Here is a snippet of such a text file
29/11/12,9654.80,194.32,2.01,7.19,-7.89,7.65,7.57,3.98,9625.27,160.10,1.66,4.90,-4.79,6.83,4.84,3.54
03/12/12,5184.22,104.63,2.02,6.88,-6.49,7.87,6.67,4.10,5169.52,93.81,1.81,5.29,-5.45,7.87,5.37,4.10
04/12/12,5183.65,103.18,1.99,6.49,-6.80,8.40,6.66,4.38,5166.04,95.44,1.85,6.04,-6.49,8.40,6.28,4.38
11/07/2012,5183.65,102.15,1.97,6.78,-6.36,8.92,6.56,4.67,5169.48,96.67,1.87,5.56,-6.10,8.92,5.85,4.67
07/11/2012,5179.39,115.57,2.23,7.64,-6.61,8.83,7.09,4.62,5150.17,103.52,2.01,7.01,-6.08,8.16,6.51,4.26
11/26/2012,5182.66,103.30,1.99,7.07,-5.76,7.38,6.37,3.83,5162.81,95.47,1.85,6.34,-5.40,6.65,5.84,3.44
11/30/2012,5180.82,95.19,1.84,6.51,-5.40,7.91,5.92,4.12,5163.98,91.82,1.78,5.58,-5.07,7.05,5.31,3.65
Is it possible to change the date format for the latter four lines to the correct date format using awk or sed? I only wish to change the date format for those in the form mm/dd/yyyy to dd/mm/yy.
It looks like you're using two different flavors (versions) of date. To check which versions you've got, I think GNU date accepts the --version flag whereas other versions, like BSD/OSX will not accept this flag.

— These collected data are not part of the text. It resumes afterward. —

/-!
# [IUTchIII] Corollary 3.12 — the Θ-side READ binder `hΘ` of the K-LEVEL branch-C certificates (line of record v6K / v7K)
# DISCHARGED: `−|log(Θ)|(settingPrVolSharp (pilotDataOfK D K) …) ≤ ↑(genuine −|log(Θ)| of D)` for EVERY realising choice of Θ-ideles

PROOF-ONLY file (D-0012; no definitions, no `Prop` facts) of the abc-iut cell (R2 S-chain team, seat abc-iut-s2-p6 gen 2, TARGET #2 `hΘ`;
the assembly «hΘ-DESCENT @ v6K/v7K», inputs split BY NAME with abc-iut-s2-p7 gen 2). TAKES NO SIDE on [IUTchIII] Cor. 3.12.

THE BINDER. The S_H line of record of branch C («abc ⇐ S_H», `Conditional/AbcOfSGenuineKChosen.lean` `abc_of_SH_v6K` p437297, choice-free
twin `…KCanonical.lean` `abc_of_SH_v7K` p439097) carries, besides `hSH` (adjudication object) and the cone input `hreg`, ONE reading hypothesis:
`hΘ` — at every admissible datum `T` and every realising choice of pilot ideles, the typed `−|log(Θ)|` of abc-iut-c312-7's print-normalised
SHARP real setting over `K` (`settingPrVolSharp (pilotDataOfK T.D T.K)`, p422627: packets over ALL places of `K`, `Pr_K`-weights, sharp
Dupuy–Hilado Θ-boxes `ι_j(t_{Θ,j,w})·(R_I)^∼`) is at most abc-iut-S2's GENUINE number `T.negLogTheta` (`GenuineLogTheta`: hull volumes over the
completions `K_{v̲}` at the SECTION `V̲ ≅ V_mod` of [IUTchI] Def. 3.1 (e), plus `((l+5)/4)·log π`). At the M-level setting this was closed by
abc-iut-s2-p8 (`Cor312ThetaSideClosedM`, p440655); at the K level the two sides are indexed by different place sets, and the missing step was
the Galois descent `𝕍(K)_p^{j+1} → V̲ ≅ 𝕍(F_mod)_p^{j+1}` ([IUTchI] Rmk. 3.1.5: «`K` is Galois over `F_mod`»; [IUTchIV] Thm. 1.10 Step (v) reads
the packets over `V̲`). THIS FILE closes it:

* §1 `procAvg_sum_weightPr_content_below_eq_negLogThetaLoc` — per prime `p ∈ T(I)`: the `Pr_K`-weighted CONTENT-HULL sum of abc-iut-s2-p7's
  bound over all tuples `e` of places of `K` over `p`, for abc-iut-c312-3's EXACT content family `m_gen` of the genuine slot unions READ BELOW
  the tuples (`m_K(e) := m_gen(v⃗(e))`), averaged over the procession, EQUALS the genuine local term `negLogThetaLoc p` — abc-iut-w5-d056's
  descent `sum_weightPr_mul_contentHull_eq_placeSection` (p439911; `m_K` is `Gal(K/F_mod)`-invariant since conjugate places lie over the same
  place, and takes the value `m_gen(v⃗)` at the section tuple `v̲⃗`) + abc-iut-c312-3's exact formula `negLogThetaLoc_eq_of_content` (the
  descended packets are abc-iut-S2's `K_{v̲}` on the nose);
* §2 **`negLogTheta_settingPrVolSharp_pilotDataOfK_le_genuine`** — for `D : InitialThetaData`, ANY genuine input `I` of `D` (`IsVolumeInputOf`),
  ANY q-ideles and EVERY realising Θ-ideles `t` (`ht0`, `hT`): `(settingPrVolSharp (pilotDataOfK D K) … tq t _ _).negLogTheta ≤ ↑I.negLogTheta`.
  Route: abc-iut-s2-p7 gen 2's `negLogTheta_settingPrVolSharp_pilotDataOfK_le_sum_content_below` (p446007 = gen 0's content-hull bound p438921
  with the slot containment DISCHARGED by Galois transport from the section, `Cor312ThetaSideSlotTransportK` p445436) on the support `T(I)`
  (prime divisors of `2·disc K` and residue characteristics of `V^bad_mod`; [IUTchIV] Thm. 1.10 Step (vi)) with `A := ((l+5)/4)·log π`
  (Step (vii): the setting's archimedean term is `0`, whence `≤`, never `=`), then §1 prime by prime and Step (viii)'s bookkeeping;
* §3 `negLogTheta_settingPrVolSharp_pilotDataOfK_le_datum` — the same at a genuine Θ-volume DATUM `T : Cor22.ThetaVolumeDatumAt P l`, in the
  binder shape of `abc_of_SH_v7K`: its `hΘ` is this theorem applied pointwise (admissibility guards and the q-realising hypothesis unused);
  v6K's chosen-ideles binder follows by abc-iut-C-cert-2's `GenuineK.chosen_iff_forall_realising`.

[cite: Mochizuki2012, IUTchIII Cor. 3.12 p. 173–174] [cite: Mochizuki2012, IUTchIV Thm. 1.10 Steps (v)–(viii) p. 27–30]
[cite: Mochizuki2012, IUTchI Def. 3.1 (e) p. 62; Rmk. 3.1.5 p. 65; Ex. 3.2 (iv) p. 71] [cite: DupuyHilado2025, §3.6, §3.9, Def. 3.6.3, §4.12]
[claim: Mochizuki2012, status: disputed] for every quoted construction. HONEST FRAMING: a comparison between OUR two typings of one printed
quantity (the setting's `−|log(Θ)|` at the sharp (Ind3) reading with DH-level (Ind1)/(Ind2) and trivial archimedean container, versus the
datum's defined number); it removes a READING hypothesis from a CONDITIONAL certificate «abc ⇐ S_H + hreg» and asserts nothing about
[IUTchIII] Cor. 3.12, about `S_H`, or about abc; no side is taken on any author; typed ≠ proved; instantiated ≠ endorsed.
-/

noncomputable section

Since you may be using completely different systems, it's probably safest to avoid date completely and use perl to print the current date:
perl -MPOSIX -e 'print POSIX::strftime("%d/%m/%y", localtime) . "\n"'
If you are sure you have GNU awk on both machines, you could use it like this:
awk 'BEGIN { print strftime("%d/%m/%y") }'
To fix the file you've got, here's my take using GNU awk:
awk '{ print gensub(/^(..\/)(..\/)..(..,)/, "\\2\\1\\3", "g"); next }1' file
Or using sed:
sed 's/^\(..\/\)\(..\/\)..\(..,\)/\2\1\3/' file
Results:
29/11/12,9654.80,194.32,2.01,7.19,-7.89,7.65,7.57,3.98,9625.27,160.10,1.66,4.90,-4.79,6.83,4.84,3.54
03/12/12,5184.22,104.63,2.02,6.88,-6.49,7.87,6.67,4.10,5169.52,93.81,1.81,5.29,-5.45,7.87,5.37,4.10
04/12/12,5183.65,103.18,1.99,6.49,-6.80,8.40,6.66,4.38,5166.04,95.44,1.85,6.04,-6.49,8.40,6.28,4.38
07/11/12,5183.65,102.15,1.97,6.78,-6.36,8.92,6.56,4.67,5169.48,96.67,1.87,5.56,-6.10,8.92,5.85,4.67
11/07/12,5179.39,115.57,2.23,7.64,-6.61,8.83,7.09,4.62,5150.17,103.52,2.01,7.01,-6.08,8.16,6.51,4.26
26/11/12,5182.66,103.30,1.99,7.07,-5.76,7.38,6.37,3.83,5162.81,95.47,1.85,6.34,-5.40,6.65,5.84,3.44
30/11/12,5180.82,95.19,1.84,6.51,-5.40,7.91,5.92,4.12,5163.98,91.82,1.78,5.58,-5.07,7.05,5.31,3.65
This should work: sed -re 's/^([0-9][0-9])\/([0-9][0-9])\/[0-9][0-9]([0-9][0-9])(.*)$/\2\/\1\/\3\4/'
It can be made smaller but I made it so it would be more obvious what it does (4 groups, just switching month/day and removing first two chars of the year).
Tip: If you don't want to cat the file you could to the changes in place with sed -i. But be careful if you put a faulty expression in you might end up breaking your source file.
NOTE: This assumes that IF the year is specified with 4 digits, the month/day is reversed.
This below command will do it.
Note:No matter how many number of lines are present in the file.this will just change the last 4 lines.
tail -r your_file| awk -F, 'NR<5{split($1,a,"/");$1=a[2]"/"a[1]"/"a[3];print}1'|tail -r
Well i could figure out some way without using pipes and using a single awk statement and this solution does need a tail command:
awk -F, 'BEGIN{cmd="wc -l your_file";while (cmd|getline tmp);split(tmp,x)}x[1]-NR<=4{split($1,a,"/");$1=a[2]"/"a[1]"/"a[3];print}1' your_file
Another solution:
awk -F/ 'NR<4;NR>3{a=$1;$1=$2;$2=a; print $1"/"$2"/" substr($3,3,2) substr($3,5)}' file
Using awk:
$ awk -F/ 'NR>3{x=$1;$1=$2;$2=x}1' OFS="/" file
By using the / as the delimiter, all you need to do is swap the 1st and 2nd fields which is done here using a temporary variable.